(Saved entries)

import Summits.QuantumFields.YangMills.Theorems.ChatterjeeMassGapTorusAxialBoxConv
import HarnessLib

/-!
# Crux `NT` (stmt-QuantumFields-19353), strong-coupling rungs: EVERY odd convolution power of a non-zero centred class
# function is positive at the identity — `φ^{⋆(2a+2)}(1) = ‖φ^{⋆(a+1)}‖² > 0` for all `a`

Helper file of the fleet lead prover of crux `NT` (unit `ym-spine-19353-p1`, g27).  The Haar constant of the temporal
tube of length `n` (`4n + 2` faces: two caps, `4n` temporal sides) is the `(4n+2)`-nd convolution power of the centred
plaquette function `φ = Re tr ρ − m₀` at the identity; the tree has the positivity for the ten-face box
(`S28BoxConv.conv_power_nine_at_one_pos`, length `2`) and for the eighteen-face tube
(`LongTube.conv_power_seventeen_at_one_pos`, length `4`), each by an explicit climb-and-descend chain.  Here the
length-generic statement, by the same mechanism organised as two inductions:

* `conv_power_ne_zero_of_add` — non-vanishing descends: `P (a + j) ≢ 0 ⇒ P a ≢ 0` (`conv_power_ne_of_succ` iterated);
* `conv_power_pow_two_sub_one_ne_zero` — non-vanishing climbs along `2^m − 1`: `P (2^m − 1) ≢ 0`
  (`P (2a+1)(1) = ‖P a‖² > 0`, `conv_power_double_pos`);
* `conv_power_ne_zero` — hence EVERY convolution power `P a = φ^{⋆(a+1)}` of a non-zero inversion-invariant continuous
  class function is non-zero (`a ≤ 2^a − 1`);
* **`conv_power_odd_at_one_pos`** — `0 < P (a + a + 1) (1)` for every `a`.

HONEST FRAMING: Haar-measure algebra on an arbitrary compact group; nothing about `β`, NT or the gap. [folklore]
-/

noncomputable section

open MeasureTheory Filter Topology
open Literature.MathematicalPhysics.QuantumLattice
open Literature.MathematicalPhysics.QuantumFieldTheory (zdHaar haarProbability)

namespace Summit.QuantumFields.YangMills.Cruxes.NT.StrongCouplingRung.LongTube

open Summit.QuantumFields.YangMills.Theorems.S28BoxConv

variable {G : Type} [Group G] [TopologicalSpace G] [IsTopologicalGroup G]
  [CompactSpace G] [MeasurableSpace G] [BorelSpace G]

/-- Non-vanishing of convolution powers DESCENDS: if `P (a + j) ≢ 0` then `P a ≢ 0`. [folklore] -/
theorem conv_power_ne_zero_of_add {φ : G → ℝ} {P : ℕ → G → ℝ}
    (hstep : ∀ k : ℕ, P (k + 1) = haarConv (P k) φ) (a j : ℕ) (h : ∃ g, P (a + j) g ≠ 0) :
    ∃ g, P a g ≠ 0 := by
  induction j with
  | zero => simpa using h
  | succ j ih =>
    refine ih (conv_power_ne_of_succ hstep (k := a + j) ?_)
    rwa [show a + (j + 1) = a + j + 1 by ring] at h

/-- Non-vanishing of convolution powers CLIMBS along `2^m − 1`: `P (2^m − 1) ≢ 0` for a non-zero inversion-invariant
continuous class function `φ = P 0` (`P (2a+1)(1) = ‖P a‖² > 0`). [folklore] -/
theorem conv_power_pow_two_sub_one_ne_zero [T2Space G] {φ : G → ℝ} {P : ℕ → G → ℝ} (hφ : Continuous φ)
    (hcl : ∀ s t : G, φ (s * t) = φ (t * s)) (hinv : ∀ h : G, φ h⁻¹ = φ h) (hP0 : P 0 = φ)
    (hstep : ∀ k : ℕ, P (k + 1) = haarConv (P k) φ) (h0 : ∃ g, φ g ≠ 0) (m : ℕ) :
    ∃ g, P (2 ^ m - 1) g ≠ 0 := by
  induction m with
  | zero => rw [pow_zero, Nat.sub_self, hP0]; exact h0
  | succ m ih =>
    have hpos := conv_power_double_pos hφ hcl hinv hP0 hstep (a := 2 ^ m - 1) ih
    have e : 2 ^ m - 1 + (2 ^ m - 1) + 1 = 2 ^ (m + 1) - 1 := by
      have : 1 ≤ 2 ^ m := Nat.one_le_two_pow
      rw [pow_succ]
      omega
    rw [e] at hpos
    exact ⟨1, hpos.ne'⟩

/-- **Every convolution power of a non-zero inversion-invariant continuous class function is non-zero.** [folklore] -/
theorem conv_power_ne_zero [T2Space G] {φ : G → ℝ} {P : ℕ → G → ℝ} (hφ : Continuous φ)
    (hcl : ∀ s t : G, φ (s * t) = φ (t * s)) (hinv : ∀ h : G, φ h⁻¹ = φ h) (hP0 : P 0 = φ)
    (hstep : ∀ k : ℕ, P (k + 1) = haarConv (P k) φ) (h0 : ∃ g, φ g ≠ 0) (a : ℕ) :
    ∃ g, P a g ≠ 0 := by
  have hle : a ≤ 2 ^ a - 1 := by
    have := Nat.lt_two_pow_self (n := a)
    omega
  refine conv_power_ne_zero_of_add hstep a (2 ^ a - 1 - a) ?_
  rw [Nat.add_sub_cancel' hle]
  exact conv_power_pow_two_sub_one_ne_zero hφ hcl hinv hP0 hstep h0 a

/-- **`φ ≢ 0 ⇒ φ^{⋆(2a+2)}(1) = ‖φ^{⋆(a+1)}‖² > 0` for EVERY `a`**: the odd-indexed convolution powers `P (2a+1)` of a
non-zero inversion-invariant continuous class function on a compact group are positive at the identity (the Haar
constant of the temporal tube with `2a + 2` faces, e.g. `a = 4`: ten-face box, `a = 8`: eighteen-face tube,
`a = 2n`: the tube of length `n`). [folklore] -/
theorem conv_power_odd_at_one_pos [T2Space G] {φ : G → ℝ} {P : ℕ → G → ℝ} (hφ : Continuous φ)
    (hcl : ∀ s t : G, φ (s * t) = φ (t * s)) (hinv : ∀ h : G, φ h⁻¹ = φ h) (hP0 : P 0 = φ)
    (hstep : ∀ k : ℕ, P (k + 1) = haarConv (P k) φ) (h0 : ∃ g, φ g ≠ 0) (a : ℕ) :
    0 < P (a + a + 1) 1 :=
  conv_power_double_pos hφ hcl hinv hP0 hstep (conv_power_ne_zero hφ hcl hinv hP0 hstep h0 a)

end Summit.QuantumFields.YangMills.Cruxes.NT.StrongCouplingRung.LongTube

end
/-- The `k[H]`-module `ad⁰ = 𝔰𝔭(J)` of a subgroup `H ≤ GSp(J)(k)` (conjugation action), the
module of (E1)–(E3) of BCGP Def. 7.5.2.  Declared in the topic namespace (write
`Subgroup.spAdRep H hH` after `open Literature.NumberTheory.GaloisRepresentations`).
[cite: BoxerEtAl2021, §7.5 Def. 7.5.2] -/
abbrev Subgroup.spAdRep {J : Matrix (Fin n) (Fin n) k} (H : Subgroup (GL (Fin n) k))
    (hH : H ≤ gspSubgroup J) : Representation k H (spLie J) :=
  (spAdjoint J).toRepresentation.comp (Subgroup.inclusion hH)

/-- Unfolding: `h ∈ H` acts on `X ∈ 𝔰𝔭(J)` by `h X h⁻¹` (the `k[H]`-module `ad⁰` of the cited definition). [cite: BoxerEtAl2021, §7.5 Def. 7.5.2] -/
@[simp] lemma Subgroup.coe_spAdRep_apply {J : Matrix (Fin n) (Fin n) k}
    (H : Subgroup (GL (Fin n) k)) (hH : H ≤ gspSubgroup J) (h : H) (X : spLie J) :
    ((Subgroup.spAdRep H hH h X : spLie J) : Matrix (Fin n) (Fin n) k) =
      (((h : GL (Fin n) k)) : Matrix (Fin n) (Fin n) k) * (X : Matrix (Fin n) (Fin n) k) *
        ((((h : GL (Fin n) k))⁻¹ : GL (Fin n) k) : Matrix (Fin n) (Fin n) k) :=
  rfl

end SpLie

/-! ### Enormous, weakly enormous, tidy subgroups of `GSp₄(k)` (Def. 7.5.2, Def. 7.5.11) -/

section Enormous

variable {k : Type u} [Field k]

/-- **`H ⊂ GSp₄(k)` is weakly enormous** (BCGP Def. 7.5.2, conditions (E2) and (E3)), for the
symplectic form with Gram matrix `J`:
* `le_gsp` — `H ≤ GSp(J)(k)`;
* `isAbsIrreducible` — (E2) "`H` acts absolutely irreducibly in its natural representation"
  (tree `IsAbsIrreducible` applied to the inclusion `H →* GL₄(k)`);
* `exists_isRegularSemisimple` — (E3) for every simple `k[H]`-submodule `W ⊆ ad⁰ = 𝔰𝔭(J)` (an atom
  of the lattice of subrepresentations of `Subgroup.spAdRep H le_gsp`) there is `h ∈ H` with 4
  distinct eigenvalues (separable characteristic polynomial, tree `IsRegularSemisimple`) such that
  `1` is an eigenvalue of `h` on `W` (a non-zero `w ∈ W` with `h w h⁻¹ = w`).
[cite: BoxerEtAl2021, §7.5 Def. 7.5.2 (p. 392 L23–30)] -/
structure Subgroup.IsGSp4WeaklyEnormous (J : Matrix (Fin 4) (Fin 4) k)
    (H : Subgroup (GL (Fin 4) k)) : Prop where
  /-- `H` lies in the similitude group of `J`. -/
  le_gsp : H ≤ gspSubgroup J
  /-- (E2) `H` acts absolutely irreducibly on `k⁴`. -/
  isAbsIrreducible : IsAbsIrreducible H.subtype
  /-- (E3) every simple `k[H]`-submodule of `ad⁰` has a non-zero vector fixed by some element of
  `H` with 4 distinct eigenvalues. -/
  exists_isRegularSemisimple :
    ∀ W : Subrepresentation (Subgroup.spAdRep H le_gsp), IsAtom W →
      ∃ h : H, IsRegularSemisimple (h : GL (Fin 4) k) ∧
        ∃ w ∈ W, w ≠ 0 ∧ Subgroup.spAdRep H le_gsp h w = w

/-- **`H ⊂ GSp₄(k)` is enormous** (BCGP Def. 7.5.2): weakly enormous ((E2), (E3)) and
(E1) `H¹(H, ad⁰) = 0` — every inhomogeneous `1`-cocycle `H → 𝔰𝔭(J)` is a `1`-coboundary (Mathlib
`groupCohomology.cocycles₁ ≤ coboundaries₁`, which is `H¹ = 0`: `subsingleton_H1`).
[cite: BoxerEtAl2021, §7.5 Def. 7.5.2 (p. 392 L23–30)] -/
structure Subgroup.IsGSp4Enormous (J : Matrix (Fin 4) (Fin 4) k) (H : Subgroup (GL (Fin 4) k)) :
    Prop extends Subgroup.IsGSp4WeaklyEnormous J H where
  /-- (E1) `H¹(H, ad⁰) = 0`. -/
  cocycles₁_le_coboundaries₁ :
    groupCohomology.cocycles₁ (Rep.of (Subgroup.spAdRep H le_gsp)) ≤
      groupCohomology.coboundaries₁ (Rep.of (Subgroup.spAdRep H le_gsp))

◆ Brief:
Take the entries above and return only the lines from the one with "open MeasureTheory Filter Topology" to the one with "for a non-zero inversion-invariant", both included, unchanged.

◆ Response:
open MeasureTheory Filter Topology
open Literature.MathematicalPhysics.QuantumLattice
open Literature.MathematicalPhysics.QuantumFieldTheory (zdHaar haarProbability)

namespace Summit.QuantumFields.YangMills.Cruxes.NT.StrongCouplingRung.LongTube

open Summit.QuantumFields.YangMills.Theorems.S28BoxConv

variable {G : Type} [Group G] [TopologicalSpace G] [IsTopologicalGroup G]
  [CompactSpace G] [MeasurableSpace G] [BorelSpace G]

/-- Non-vanishing of convolution powers DESCENDS: if `P (a + j) ≢ 0` then `P a ≢ 0`. [folklore] -/
theorem conv_power_ne_zero_of_add {φ : G → ℝ} {P : ℕ → G → ℝ}
    (hstep : ∀ k : ℕ, P (k + 1) = haarConv (P k) φ) (a j : ℕ) (h : ∃ g, P (a + j) g ≠ 0) :
    ∃ g, P a g ≠ 0 := by
  induction j with
  | zero => simpa using h
  | succ j ih =>
    refine ih (conv_power_ne_of_succ hstep (k := a + j) ?_)
    rwa [show a + (j + 1) = a + j + 1 by ring] at h

/-- Non-vanishing of convolution powers CLIMBS along `2^m − 1`: `P (2^m − 1) ≢ 0` for a non-zero inversion-invariant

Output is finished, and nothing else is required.